Though they were mine before.

(Ellen's heart began to sink. She re-read the stanza twice, and pushed on.)

If I or she should chance to be

Involved in this affair,

He trusts to you to set them free

Exactly as they were.

Ellen stopped reading. She had reached the bottom of the sheet. She turned over. There was more.

My notion was that you had been

(Before she had this fit)

An obstacle that came between

Him, and ourselves, and it.

Don't let him know she liked them best,

For this must ever be

A secret kept from all the rest

Between yourself and me.

Ellen put it down. She felt her age had doubled since last night, and with the new-found authority of sadness (which suited her), she tore Mr Dodgson's poem in pieces.
‘A secret kept from all the rest between yourself and me,'
she recited. ‘It will certainly be that, Mr Dodgson. It will certainly be that.'

Watts opened the door. ‘Are you ready?' he asked, coolly.

‘I am,' said his little wife, in a grown-up voice. As she looked at him now, she could never imagine being in awe of him again.

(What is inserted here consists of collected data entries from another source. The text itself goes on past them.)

import Literature.NumberTheory.GaloisRepresentations.LAdicCharacterAnalyticExpansionProofs
import Literature.NumberTheory.GaloisRepresentations.PowLocallyAlgebraicQuadraticProofs
import Literature.NumberTheory.GaloisRepresentations.LAdicCharacterIdelicValuesProofs
import Literature.NumberTheory.GaloisRepresentations.WeakAbelianDirectSummandOfThm22Proofs
import Literature.NumberTheory.Transcendental.RoyPadicRankThm1
import HarnessLib

/-!
# Böckle–Hui Theorem 2.2 for every number field, and the discharge of
# `exists_heckeCharacter_of_weaklyDivides`

Topic `NumberTheory/GaloisRepresentations`; namespace
`Literature.NumberTheory.GaloisRepresentations` (grouping sub-namespace `LogLinear`).  A *proofs*
file: theorems only — no definition, no named fact, no instance.

## Main results

* `LogLinear.pow_isLocallyAlgebraic_of_frobenius_isAlgebraic` — the hypothesis `h22` of
  `exists_heckeCharacter_of_weaklyDivides_of_thm22` for EVERY number field `K`
  ([BockleHui2025, Thm 2.2]; Serre–Waldschmidt–Henniart): for a rank-one `ℓ`-adic character `ψ`
  of `Gal(K̄/K)` with idelic avatar `Ψ` whose Frobenius values are almost all algebraic, there are
  `N ≥ 1`, integers `n_τ` and a level `m` with `(∏_{v | ℓ} Ψ(⟨k⟩_v))^N = ∏_τ τ(k)^{−n_τ}` for all
  `k ∈ Kˣ`, `k ≡ 1 [𝔭_v^m]` (`v | ℓ`), i.e. `ψ^N` is locally algebraic.
* `exists_heckeCharacter_of_weaklyDivides_holds : exists_heckeCharacter_of_weaklyDivides` — the
  named fact of `WeakAbelianDirectSummand.lean` ([BockleHui2025, Thm 1.1 with Cor. 2.10]) HOLDS.

## The proof of Theorem 2.2 (all `K`)

[BockleHui2025, §2.7 Step 1] invokes "a remarkable theorem of Waldschmidt on transcendental
numbers [Wa81]" ([Waldschmidt1981]; Henniart's deduction).  We follow the same architecture with
the transcendence input taken in the form the tree PROVES: M. Waldschmidt's linear subgroup
theorem for `𝔾ₘ^{D}` over `ℂ_ℓ` in Roy's formulation ([Roy1992, §1 Theorem 1] =
[Waldschmidt1988, Thm 4.1], `RoyPadic.thm1_holds`, from Philippon's zero estimate).

1. *Log-linear relation* (`LogLinear.exists_logLinear`).  By the analytic expansion of
   `LAdicCharacterAnalyticExpansionProofs` (`Expansion.exists_expansion`: `f(k) = exp ∑ λ_τ L(τk)`
   on a congruence subgroup, `f = ∏_{v|ℓ} Ψ⟨·⟩_v`) and `log(exp c) = c`
   (`BrumerPadic.logSeries_exp`), `log_ℓ f(k) = ∑_τ λ_τ log_ℓ τ(k)` in `ℂ_ℓ` with Iwasawa's
   logarithm `log_ℓ = padicLogAlgCl ℓ`; hence the vectors
   `P(k) = (log_ℓ τ(k))_τ ⊕ log_ℓ f(k) ∈ ℚ̄_ℓ^{d+1}` (`d = [K:ℚ]`) span a PROPER subspace `V`.
2. *Test elements* (`LogLinear.exists_test_family`): ray-class generators `πⱼ` of `𝔮ⱼ^H` for
   degree-one primes `𝔮ⱼ` of distinct norms `qⱼ ∉ 𝔮ⱼ²` outside the exceptional set, `πⱼ ≡ 1` deep
   at `ℓ`; their conjugates are multiplicatively independent
   (`LogLinear.eq_zero_of_prod_prod_zpow_eq_one`, by the rigidity
   `NumberField.ringHom_eq_of_map_mem` of embeddings on a degree-one prime), and `f(πⱼ)` is
   algebraic (`IdelicCharacter.isAlgebraic_prod_map_localUnits`).
3. *Linear subgroup theorem* (`LogLinear.exists_intRow_of_thm1`, a wrapper of
   `RoyPadic.thm1_holds` with `d₀ = 0`, `W = 0`, `ω = 0`): finitely many vectors of Roy's
   `L^{D}` inside a proper `ℚ̄_ℓ`-subspace admit a non-zero INTEGER row `a` with
   `dim_ℚ ℚ·{∑ aᵢ P_{j,i}} ≤ D²`.  Applied to the `P(πⱼ)`: the character
   `β = f^{a₀} ∏ τ^{a_τ}` has `dim_ℚ ℚ·{log_ℓ β(πⱼ)} ≤ D²`; `a₀ ≠ 0` by independence.
4. *Block kernels*: among any `D² + 1` test elements a non-trivial product `κ_t` lies in `ker β`
   (`LogLinear.exists_int_relation`, injectivity of `log_ℓ` near `1`); a second application of
   the linear subgroup theorem in dimension `d` and the independence show that the
   conjugate-logarithm vectors of `d² + 1` such `κ_t` span `ℚ̄_ℓ^d`.  Hence `V` is the rational
   hyperplane `∑ aᵢ yᵢ = 0`, i.e. `β ≡ 1` on the congruence subgroup: Theorem 2.2 with
   `N = |a₀|`.

The cases `K = ℚ`, `K` quadratic and `K` multiquadratic were proved earlier by the six
exponentials method (`PowLocallyAlgebraicRatProofs`, `…QuadraticProofs`, `…MultiQuadraticProofs`);
the present file supersedes them.

## References

* [BockleHui2025] G. Böckle, C.-Y. Hui, *Weak abelian direct summands and irreducibility of
  Galois representations*, Math. Ann. (2025), doi:10.1007/s00208-025-03252-0: Thm 1.1, Thm 2.2,
  §2.3, §2.7 (Step 1), Cor. 2.10.
* [SerreAbelianLadic1968] J.-P. Serre, *Abelian ℓ-adic representations and elliptic curves*,
  Ch. III §1.1 (locally algebraic representations), §3.
* [Waldschmidt1981] M. Waldschmidt, *Transcendance et exponentielles en plusieurs variables*,
  Invent. Math. 63 (1981) — the transcendence theorem cited as [Wa81] by Böckle–Hui.
* [Waldschmidt1988] M. Waldschmidt, *On the transcendence methods of Gel'fond and Schneider in
  several variables*, New Advances in Transcendence Theory (1988), Thm 1.1 and Thm 4.1.
* [Roy1992] D. Roy, *Matrices whose coefficients are linear forms in logarithms*, J. Number
  Theory 41 (1992), §1 Theorem 1 (p. 25).
* [LangCyclotomic1990] S. Lang, *Cyclotomic Fields I and II*, Ch. 4, Appendix to §3 (Iwasawa's
  logarithm).
-/

noncomputable section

He walked away, but she recalled him.

‘Come back!' she cried, using a professional diaphragm technique which would soon come in handy again. ‘Come back, I have something important to say.'

This sounded promising; Watts turned.

‘What is it?'

She smiled and raised her eyebrows. It was lucky she knew Mr Dodgson's book by heart.

‘Keep your temper,' she said.

It was a fine day; the effect of last night's storm had been to break the hot weather, and today small clouds scudded inland over the Needles and across the chalk. At the bay, seaweed in ugly heaps had appeared on the sand, stirred up by last night's waves, and was now stinking like sulphur, making little girls run squealing, holding their noses. Julia loved the seaweed smell, for it was similar to her photographic chemicals, which betokened freedom and happiness, and a chance to do something beautiful in an otherwise humdrum life. In the confusions of the last few days she had taken few photographs; when her guests had all departed she would again have the leisure but not the subjects. It was annoying how things always worked out that way.